I had to do something.

I hate to think
they were fighting over me.

You know,
this is all your fault.

Mine?

Well, you wanted me
to be a woman of the world.

Heh.

You're still
a work in progress.

I love gad. I do.

But then i look at
cameron shannon, and i melt.

How is that possible?
It just is.

Trust me.

Are you going to
break gad's heart?

I wish i knew
how to answer that.

I wonder if lord byron
ever felt such...

what's the word for this?
Conundrum?

Selfishness.

I know you're angry with me.
You have every right to be.

I'm sorry for
those awful things i said.

I am sorry...

about the telegram
and not telling you.

I've been just--
i've been--

pushy?

I would have used
another word, but yes.

I know you meant well,
but please understand.

I do not wish to be
a famous writer.

I want to be a good one.

I'll get published
when i get published.

Tilly, i went to see
mr.
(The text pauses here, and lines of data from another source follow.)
/-
Copyright (c) 2026 the pub-hodgecm-mathlib formalisation cell (harness21).  Prover seats hodgecm-mathlib-K2Liu-p09 (g5, g6): Track B «K2-LIT»,
hLiu418 = stmt-HodgeConjecture-24832; LEAD F0P6-plan RULINGS M-156m∕o, M-157a (4)∕c∕m «A7 = GK COCYCLE ROAD», file B7-M2s (split places).
-/
import Summits.HodgeConjecture.HodgeConjecture.Theorems.K2LiuA7NormalisedRegularityMajorant   -- ★ B7-M2 (+ B7-M1, the chain)
import Summits.HodgeConjecture.HodgeConjecture.Theorems.K2LiuRankOneStage                     -- ★ B7-S `integrable_of_letters`
import Summits.HodgeConjecture.HodgeConjecture.Theorems.K2LiuSiegelSectionNorm                -- ★ B2′ `isLocalSiegelSection_norm`
import HarnessLib

/-!
# Crux `HLiu418`, road `K2_Liu`, organ A7-reg (GK cocycle road), file B7-M2s:
# THE MAJORANT CHAIN AT A SPLIT PLACE — the triple integrand of ★ B4d-3 is integrable on `1 < re s` (two places `w₁ ≠ w₂` above `v`)

Cell `hodgecm-mathlib`, crux item hLiu418 = `stmt-HodgeConjecture-24832`; squad K2 ∕ K2Liu; provers K2Liu-p09 (g5, g6).  THEOREMS ONLY; lane
`--supports stmt-HodgeConjecture-24832` (count-neutral helper).  ONE FRAME (RULING M-156o (c)).
THE POINT.  ★ B4d-3 `integral_frameConj_weylSiegel_eq_iterated_of_chain` turns `∫_{N_Δ} f(φ(w_Δ^J) u h) du` into the iterated integral `∫_x ∫_z ∫_y` once the three
rank-one integrabilities `hI1`–`hI3` of the MAJORANT `‖f‖` and the measurability `hmeas` are supplied.  For a smooth Siegel section `f ∈ I_v(s, χ_v)` with `χ_v` unitary and
`1 < re s`, `‖f‖` is a Siegel section for `(1, re s)` (★ B2′), so the chain ★ B4d-1b → ★ B7-CB → ★ B7-CC at the datum `(1, re s)` and ★ B7-S `integrable_of_letters` give
`hI1`–`hI3`; `hmeas` is continuity (smooth ⟹ continuous, ★ B7-M1; the letters are continuous, ★ B7-L).  Split place `v` (`w₁ ≠ w₂`); the measure on `E ⊗ F_v` is
the transport `map e₂ (μ₁ ⊗ μ₂)` along K2Liu-p03 (g6)'s ★ (R3) `e₂ : E_{w₁} × E_{w₂} ≃ₜ E ⊗ F_v`; the middle operator is the composite of the two short-root
stages (★ B7-CB §3 `hrel_short₂`, ★ B7-CC `hrel_long_of_pair`), and the middle integrability is Fubini (`integrable_prod_iff`).
HONEST LABEL.  `HC_CM` is proved only modulo the 7 printed citations (2 remaining named inputs: hLiu418 = `stmt-HodgeConjecture-24832`,
h413 = `stmt-HodgeConjecture-24833`) until rung 0 closes.

## References
* [Casselman1980] W. Casselman, *The unramified principal series of p-adic groups I*, Compositio Math. 40 (1980), §3 Thm. 3.1.
* [KudlaSweet1997] S. Kudla, W. J. Sweet, Israel J. Math. 98 (1997), §1 (majorant `|f| ∈ I(re s, 1)`).
* [HarrisKudlaSweet1996] M. Harris, S. Kudla, W. J. Sweet, J. AMS 9 (1996), §6 (6.14)–(6.16).
-/

set_option autoImplicit false
set_option linter.dupNamespace false -- the mandated namespace repeats `HodgeConjecture.HodgeConjecture`

noncomputable section

open scoped Classical NNReal ENNReal
open NumberField IsDedekindDomain Matrix MeasureTheory Topology
open Literature.NumberTheory.GaloisRepresentations.IsNonarchimedeanLocalField
open Literature.NumberTheory.Automorphic Literature.NumberTheory.Automorphic.UnitaryGroup
open Literature.NumberTheory.GelbartRogawski1991.AdaptedBlocks
open Literature.NumberTheory.GelbartRogawski1991.UnitaryDualPair.LocalSplitting
open Literature.NumberTheory.K2Lit.LocalSiegelDoubled
open Summit.HodgeConjecture.HodgeConjecture.Cruxes.HLiu418.K2LiuLocalLFactorDefs
open Summit.HodgeConjecture.HodgeConjecture.Cruxes.HLiu418.K2LiuQRationalLFactor
open Summit.HodgeConjecture.HodgeConjecture.Cruxes.HLiu418.K2LiuLocalSiegelIwasawaFrame
open Summit.HodgeConjecture.HodgeConjecture.Cruxes.HLiu418.K2LiuLocalSiegelIwasawa
open Summit.HodgeConjecture.HodgeConjecture.Cruxes.HLiu418.K2LiuDoubledUTwoTwoBorelFrame
open Summit.HodgeConjecture.HodgeConjecture.Cruxes.HLiu418.K2LiuDoubledUTwoTwoWeylCocycle
open Summit.HodgeConjecture.HodgeConjecture.Cruxes.HLiu418.K2LiuDoubledUTwoTwoLevi
open Summit.HodgeConjecture.HodgeConjecture.Cruxes.HLiu418.K2LiuDoubledUTwoTwoFrameTransport
open Summit.HodgeConjecture.HodgeConjecture.Cruxes.HLiu418.K2LiuUnipDeltaRankOneCoordinates
open Summit.HodgeConjecture.HodgeConjecture.Cruxes.HLiu418.K2LiuSiegelCocycleLetters
open Summit.HodgeConjecture.HodgeConjecture.Cruxes.HLiu418.K2LiuSiegelCocycleStageLetters
open Summit.HodgeConjecture.HodgeConjecture.Cruxes.HLiu418.K2LiuSiegelCocycleStageShort
open Summit.HodgeConjecture.HodgeConjecture.Cruxes.HLiu418.K2LiuSiegelCocycleChainShort
open Summit.HodgeConjecture.HodgeConjecture.Cruxes.HLiu418.K2LiuSiegelCocycleChainLong
open Summit.HodgeConjecture.HodgeConjecture.Cruxes.HLiu418.K2LiuSiegelSectionNorm
open Summit.HodgeConjecture.HodgeConjecture.Cruxes.HLiu418.K2LiuRankOneStage
open Summit.HodgeConjecture.HodgeConjecture.Cruxes.HLiu418.K2LiuA7NormalisedRegularitySetup

namespace Summit.HodgeConjecture.HodgeConjecture.Cruxes.HLiu418.K2LiuA7NormalisedRegularityMajorantSplit

/-- `re (TA g) = ∫ ‖f₀ (B x g)‖` when `Fa = (‖f₀‖ : ℂ)` and `TA = ∫ Fa (B · g)`: the `re`∕`ofReal` bookkeeping of the majorant tower, stated ONCE over an
abstract letter `B` so that the tower's words are never re-elaborated (bookkeeping for ★ B7-M2's Fubini step). [folklore] -/
theorem re_apply_eq_integral_norm {X G : Type*} [MeasurableSpace X] (μ : Measure X) {f₀ Fa TA : G → ℂ} {B : X → G → G}
    (hFa : Fa = fun g => ((‖f₀ g‖ : ℝ) : ℂ)) (hTA : TA = fun g => ∫ x, Fa (B x g) ∂μ) (g : G) :
    RCLike.re (TA g) = ∫ x, ‖f₀ (B x g)‖ ∂μ := by
  subst hFa hTA
  show RCLike.re (∫ x, ((‖f₀ (B x g)‖ : ℝ) : ℂ) ∂μ) = ∫ x, ‖f₀ (B x g)‖ ∂μ
  rw [integral_complex_ofReal]; rfl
Bassett today

to make my peace.

Wonderful. See?

You're not a witch.

Thank you.

There are those who said
i married for money.

I did not.

I loved my husband.

When he was sick,
i cared for him.

When he died, part of me
just went with him.

I miss him.

I miss--

having someone in your life?

What can i do?

Be kind.

[Knock on door]

oh. You.

You don't seem pleased.

That match went too far.

Oh, you think?
I thought it was fun.

I think you should be
thanking me for saving your--

my what? My pride?

My dear, i would have won.
Cameron shannon always wins.

Come on.

Let's go
howl at the moon.

Not tonight.

So, you're sending me back
to the barmaid?

You need to take responsibility for your own decisions.

And you need
to make a decision.

Excuse me?

[Whistling "jingle bells"]

[knocks]

tilly.

Gad--

i'm sorry about earlier.

I guess
i just got carried away.

You know, you could be
one of the 3 musketeers.

Is this what you
wear to bed here?

No.

[Chuckles] you want
to go for a ride?

Isn't it a bit late?
Says who?

Awooooo!

What do you call that?

Howling at the moon,
obviously.

You try.

Awoo!

Oh, my.

That sounded like
a yelping dog.

All right.
I'm not very good at howling at the moon.

Awoooo!

Thank you for
the demonstration.

You're most welcome.

So, you and i are gonna compete at everything now.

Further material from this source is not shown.